Transient glucose and amino acid deprivation induces delayed preconditioning in cultured rat cortical neurons

Tamás Gáspár, Béla Kis, James A. Snipes, Gábor Lenzsér, Keita Mayanagi, F. Bari, David W. Busija

Research output: Contribution to journalArticle

19 Citations (Scopus)

Abstract

Several studies have demonstrated that glucose deprivation, combined either with anoxia or with the inhibition of oxidative phosphorylation, leads to the development of ischemic tolerance in neurons. The aim of our experiments was to investigate whether similar effects could be achieved by transient energy deprivation without either anoxia or the inhibition of the electron transfer chain. Preconditioning was carried out by incubating primary rat cortical neuronal cultures for 3, 6 or 9 h in a glucose- and amino acid-free balanced salt solution supplemented with B27 in normoxic conditions.
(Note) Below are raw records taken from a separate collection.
/-- **U₀ AT `39627j1` BY THE INERT-CARRIER (Shimura-curve) ROAD, TU₀|inert** — `MissingUpperBoundAt W 3` at `W = E` (`r_an = 0`) from rhp-p2 g10's certificate shape
p662479 `leafRankZeroUpper_three_of_shimuraInertDatum_of_twistUnitZero` (Papikian–Rabinoff (DEG) at the odd carrier) through the §0 door `leafRankOneUpper_three_of_twoCarriers_of_sqrtField` of part one.  PRINTED: `hGZK hmod hnf hJL hCO hHK`.  KERNEL: `Addv ∧ SubGss` at `3`;
`7`, `17` split (nodal roots `1`, `1`); every prime of `Δ_min` enumerated (`krausList_39627j1`) for `hothers` and `hshape` (`c = 1` off `Δ_min`, Kodaira–Néron at the
multiplicative primes, Tate certificates at the additive primes `[3]`); the congruences making `7`, `17` inert and the other `ℓ ∣ N` split in `ℚ(√-11)`; the twist
identity `Cd • E^{(-11)} = Wd`, `Cd = [1, 0, 0, 1/2]`, with `Wd` Kraus-minimal.  DISPLAYED: `hN`, `hr` (`r_an = 0`), `Dt`/`hc` (`3 ∤ c(Dt)`), `hLt0`/`hLt1` (`L(E^{(-11)},1) = 0 ≠ L′(E^{(-11)},1)`; census: root number `−1`, `L′(Wd,1) ≈ 0.757141`),
`hqd`/`hvd` (`#Ш(Wd)_an = 1`; census: `X = L′·T²/(Ω·∏c·ĥ(P)) = 1` to `1.1e-16` at the eclib-full-saturated point `P` of height `7.197945` found by `ellrank(effort=0)`).
NO ¬CM / S2 / Σ / L₀ / L₁.  Per curve; U₀ (26024) stays OPEN class-wide; BSD is NOT proved by this.
[cite: JetchevSkinnerWan2017, §7.4.2 (p. 31)] [cite: PastenShimura2024, Prop. 6.13, Lemma 6.18] [cite: SilvermanAEC2009, VII.5 Prop. 5.1] [cite: Cremona2006, Table 1 (Cremona label 39627j1)] -/
theorem u0_at_39627j1
    (hGZK : rank_eq_analyticRank_of_analyticRank_le_one) (hmod : hasEntireLFunction_rat)
    (hnf : exists_isNewformOf) (hJL : nonempty_shimuraParametrizationData)
    (hCO : PastenShimura2024_componentOrders)
    (hHK : shimuraCurve_heegnerPoint_grossZagier_kolyvagin)
    {W : WeierstrassCurve ℚ} [W.IsElliptic] [W.IsGloballyMinimal] (hWeq : W = (⟨0, 0, 1, -1311777, -777409819⟩ : WeierstrassCurve ℚ))
    (hN : W.conductorNorm ℤ = 39627) [NeZero (W.conductorNorm ℤ)] (hr : W.analyticRank = 0)
    (Dt : ModularParametrizationData W (W.conductorNorm ℤ)) (hc : ¬ (3 : ℤ) ∣ Dt.c)
    (hLt0 : (W.quadraticTwist (((-11 : ℤ) : ℚ))).entireLFunction 1 = 0)
    (hLt1 : deriv (W.quadraticTwist (((-11 : ℤ) : ℚ))).entireLFunction 1 ≠ 0)
    {qd : ℚ} (hqd : haveI := isElliptic_sWd39627j1; shaAn (⟨0, 0, 1, -158725017, 1034732468756⟩ : WeierstrassCurve ℚ) = (qd : ℂ))
    (hvd : padicValRat 3 qd ≤ 0) :
    MissingUpperBoundAt W 3 := by
  subst hWeq
  haveI := isElliptic_sWd39627j1; haveI := isGloballyMinimal_sWd39627j1
  have hI : integralModelInt (⟨0, 0, 1, -1311777, -777409819⟩ : WeierstrassCurve ℚ) = (⟨0, 0, 1, -1311777, -777409819⟩ : WeierstrassCurve ℤ) :=
    integralModelInt_eq_of_map_eq _ (map_mk_int 0 0 1 (-1311777) (-777409819))
  have hGS := subGss_three_39627j1 (W := (⟨0, 0, 1, -1311777, -777409819⟩ : WeierstrassCurve ℚ)) rfl
  have hs₁ : haveI : Fact (Nat.Prime 7) := ⟨by norm_num⟩; (⟨0, 0, 1, -1311777, -777409819⟩ : WeierstrassCurve ℚ).HasSplitMultiplicativeReductionAtPrime 7 := by
    refine IntModel.hasSplitMultiplicativeReductionAtPrime_of_intModel_of_root (hp := ⟨by norm_num⟩) hI 7 (by rw [Δ_eq_39627j1]; norm_num) (by rw [c₄_eq_39627j1]; norm_num) ⟨1, ?_⟩
    simp only [WeierstrassCurve.c₄, WeierstrassCurve.b₂, WeierstrassCurve.b₄, WeierstrassCurve.b₆]; push_cast; decide
  have hs₂ : haveI : Fact (Nat.Prime 17) := ⟨by norm_num⟩; (⟨0, 0, 1, -1311777, -777409819⟩ : WeierstrassCurve ℚ).HasSplitMultiplicativeReductionAtPrime 17 := by
    refine IntModel.hasSplitMultiplicativeReductionAtPrime_of_intModel_of_root (hp := ⟨by norm_num⟩) hI 17 (by rw [Δ_eq_39627j1]; norm_num) (by rw [c₄_eq_39627j1]; norm_num) ⟨1, ?_⟩
    simp only [WeierstrassCurve.c₄, WeierstrassCurve.b₂, WeierstrassCurve.b₄, WeierstrassCurve.b₆]; push_cast; decide
  haveI : Fact ((-11 : ℤ) < 0) := ⟨by norm_num⟩; haveI : Fact (Nat.Prime 7) := ⟨by norm_num⟩; haveI : Fact (Nat.Prime 17) := ⟨by norm_num⟩
  have hothers : ∀ (ℓ : ℕ) [Fact ℓ.Prime], ℓ ≠ 7 → ℓ ≠ 17 → (⟨0, 0, 1, -1311777, -777409819⟩ : WeierstrassCurve ℚ).HasSplitMultiplicativeReductionAtPrime ℓ →
      ¬ 3 ∣ padicValInt ℓ (⟨0, 0, 1, -1311777, -777409819⟩ : WeierstrassCurve ℚ).minimalDiscriminantInt := by
    intro ℓ hℓF hne₁ hne₂ hs
    have hd := dvd_minimalDiscriminantInt_of_mult _ ℓ hs.hasMultiplicativeReductionAtPrime
    rw [IntModel.minimalDiscriminantInt_eq hI, Δ_eq_39627j1] at hd
    have hmem := mem_of_prime_dvd_of_prodPow_eq _ krausList_39627j1 hℓF.out hd
    simp only [List.map_cons, List.map_nil, List.mem_cons, List.not_mem_nil, or_false] at hmem
    rcases hmem with rfl | rfl | rfl | rfl
    · exact absurd hs.hasMultiplicativeReductionAtPrime (X9.PrintCert.not_hasMultiplicativeReductionAtPrime_of_dvd_of_dvd hI 3 (by rw [Δ_eq_39627j1]; norm_num) (by rw [c₄_eq_39627j1]; norm_num))
    · exact absurd rfl hne₁
    · exact absurd rfl hne₂
    · rw [IntModel.minimalDiscriminantInt_eq hI, Δ_eq_39627j1, IntModel.padicValInt_eq_of_dvd_of_not_dvd 37 (e := 7) (by norm_num) (by norm_num)]
      decide
  have hshape : ∀ (q : ℕ) [Fact q.Prime], 3 ∣ ((⟨0, 0, 1, -1311777, -777409819⟩ : WeierstrassCurve ℚ).baseChange ℚ_[q]).localTamagawaNumber ℤ_[q] →
      (⟨0, 0, 1, -1311777, -777409819⟩ : WeierstrassCurve ℚ).HasSplitMultiplicativeReductionAtPrime q := by
    intro q hqF h3
    by_cases hd : (q : ℤ) ∣ minimalDiscriminantInt (⟨0, 0, 1, -1311777, -777409819⟩ : WeierstrassCurve ℚ)
    swap
    · exact absurd h3 (not_three_dvd_localTamagawaNumber_of_not_dvd _ q hd)
    rw [IntModel.minimalDiscriminantInt_eq hI, Δ_eq_39627j1] at hd
    have hmem := mem_of_prime_dvd_of_prodPow_eq _ krausList_39627j1 hqF.out hd
    simp only [List.map_cons, List.map_nil, List.mem_cons, List.not_mem_nil, or_false] at hmem
    rcases hmem with rfl | rfl | rfl | rfl
    · have hc3 : ((⟨0, 0, 1, -1311777, -777409819⟩ : WeierstrassCurve ℚ).baseChange ℚ_[3]).localTamagawaNumber ℤ_[3] = 1 := -- additive `3` (I0*): Tate certificate
        (IntModelTam.localTamagawaNumber_padic_eq_of_intModel_of_tamZ hI 3 (F := ⟨3, 9, 0, 0, 4, 6, 0, 0⟩) rfl (by decide +kernel)).trans (by decide)
      rw [hc3] at h3; exact absurd h3 (by decide)
    · exact hs₁
    · exact hs₂
    · exact (Koly.split_and_three_dvd_of_mult_of_three_dvd_localTamagawaNumber _ 37 (IntModel.hasMultiplicativeReductionAtPrime_of_intModel hI 37 (by rw [Δ_eq_39627j1]; norm_num) (by rw [c₄_eq_39627j1]; norm_num)) h3).1
  have hjac : ∀ ℓ : ℕ, ℓ.Prime → ℓ ∣ (⟨0, 0, 1, -1311777, -777409819⟩ : WeierstrassCurve ℚ).conductorNorm ℤ → ℓ ≠ 7 → ℓ ≠ 17 → ℓ ≠ 2 →
      jacobiSym (-11) ℓ = 1 := by
    intro ℓ hℓ hℓN hne₁ hne₂ hℓ2
    rw [hN] at hℓN
    have hmem : ℓ ∈ Nat.primeFactors 39627 := Nat.mem_primeFactors.mpr ⟨hℓ, hℓN, by norm_num⟩
    rw [show Nat.primeFactors 39627 = {3, 7, 17, 37} by decide +kernel] at hmem
    simp only [Finset.mem_insert, Finset.mem_singleton] at hmem
    rcases hmem with rfl | rfl | rfl | rfl
    · norm_num [jacobiSym.mod_left]
    · exact absurd rfl hne₁
    · exact absurd rfl hne₂
    · norm_num [jacobiSym.mod_left]
  have hWd : (⟨1, (0 : ℚ), (0 : ℚ), ((1:ℚ)/2)⟩ : VariableChange ℚ) • (⟨0, 0, 1, -1311777, -777409819⟩ : WeierstrassCurve ℚ).quadraticTwist (((-11 : ℤ) : ℚ)) =
      (⟨0, 0, 1, -158725017, 1034732468756⟩ : WeierstrassCurve ℚ) := by
    push_cast; ext <;> simp [WeierstrassCurve.variableChange_a₁, WeierstrassCurve.variableChange_a₂,
      WeierstrassCurve.variableChange_a₃, WeierstrassCurve.variableChange_a₄, WeierstrassCurve.variableChange_a₆,
      WeierstrassCurve.quadraticTwist, WeierstrassCurve.b₂, WeierstrassCurve.b₄, WeierstrassCurve.b₆] <;> norm_num
  exact leafRankZeroUpper_three_of_twoCarriers_of_sqrtField hGZK hmod hnf hJL hCO hHK _ hGS.1 hGS.2 hr rfl Dt hc
    (q₁ := 7) (q₂ := 17) (by decide) hs₁ hs₂ hothers hshape (by decide) (by decide)
    (-11) (by norm_num)
    (by rw [show (-11 : ℤ).natAbs = 11 by rfl, Nat.squarefree_iff_nodup_primeFactorsList (by norm_num)]; simp)
    (Or.inr ⟨by decide, by norm_num [jacobiSym.mod_left]⟩) (by norm_num) (by norm_num [jacobiSym.mod_left]) (by norm_num) hjac
    (fun h _ ↦ by rw [hN] at h; norm_num at h) hLt0 hLt1 _ _ hWd hqd hvd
After 24 h, neuronal cultures were exposed to oxygen-glucose deprivation, glutamate or hydrogen peroxide. Cell viability was measured 24 h after the lethal insults. Potential mechanisms that can influence free radical production were also examined. Energy deprivation protected neuronal cells against lethal stimuli (e.g. cell survival after oxygen-glucose deprivation was 33.1 ± 0.52% in the untreated group and 80.1 ± 1.27% in the 9-h energy deprivation group), reduced mitochondrial membrane potential, decreased free radical formation, attenuated the intracellular free calcium surge upon glutamate receptor stimulation, and resulted in an elevated level of GSH. Our findings show that transient energy deprivation induces delayed preconditioning and prevents oxidative injuries and neuronal cell death.

Original languageEnglish
Pages (from-to)555-565
Number of pages11
JournalJournal of Neurochemistry
Volume98
Issue number2
DOIs
Publication statusPublished - Jul 2006

Fingerprint

Neurons
Rats
Amino Acids
Glucose
Free Radicals
Cell Survival
Cells
Oxygen
Mitochondrial Membrane Potential
Oxidative Phosphorylation
Glutamate Receptors
Cell death
Hydrogen Peroxide
Glutamic Acid
Cell Death
Salts
Electrons
Calcium
Membranes
Wounds and Injuries

Keywords

  • Calcium
  • Energy deprivation
  • Neuronal culture
  • Preconditioning
  • Reactive oxygen species
  • Reduced glutathione

ASJC Scopus subject areas

  • Biochemistry
  • Cellular and Molecular Neuroscience

Cite this

Transient glucose and amino acid deprivation induces delayed preconditioning in cultured rat cortical neurons. / Gáspár, Tamás; Kis, Béla; Snipes, James A.; Lenzsér, Gábor; Mayanagi, Keita; Bari, F.; Busija, David W.

In: Journal of Neurochemistry, Vol. 98, No. 2, 07.2006, p. 555-565.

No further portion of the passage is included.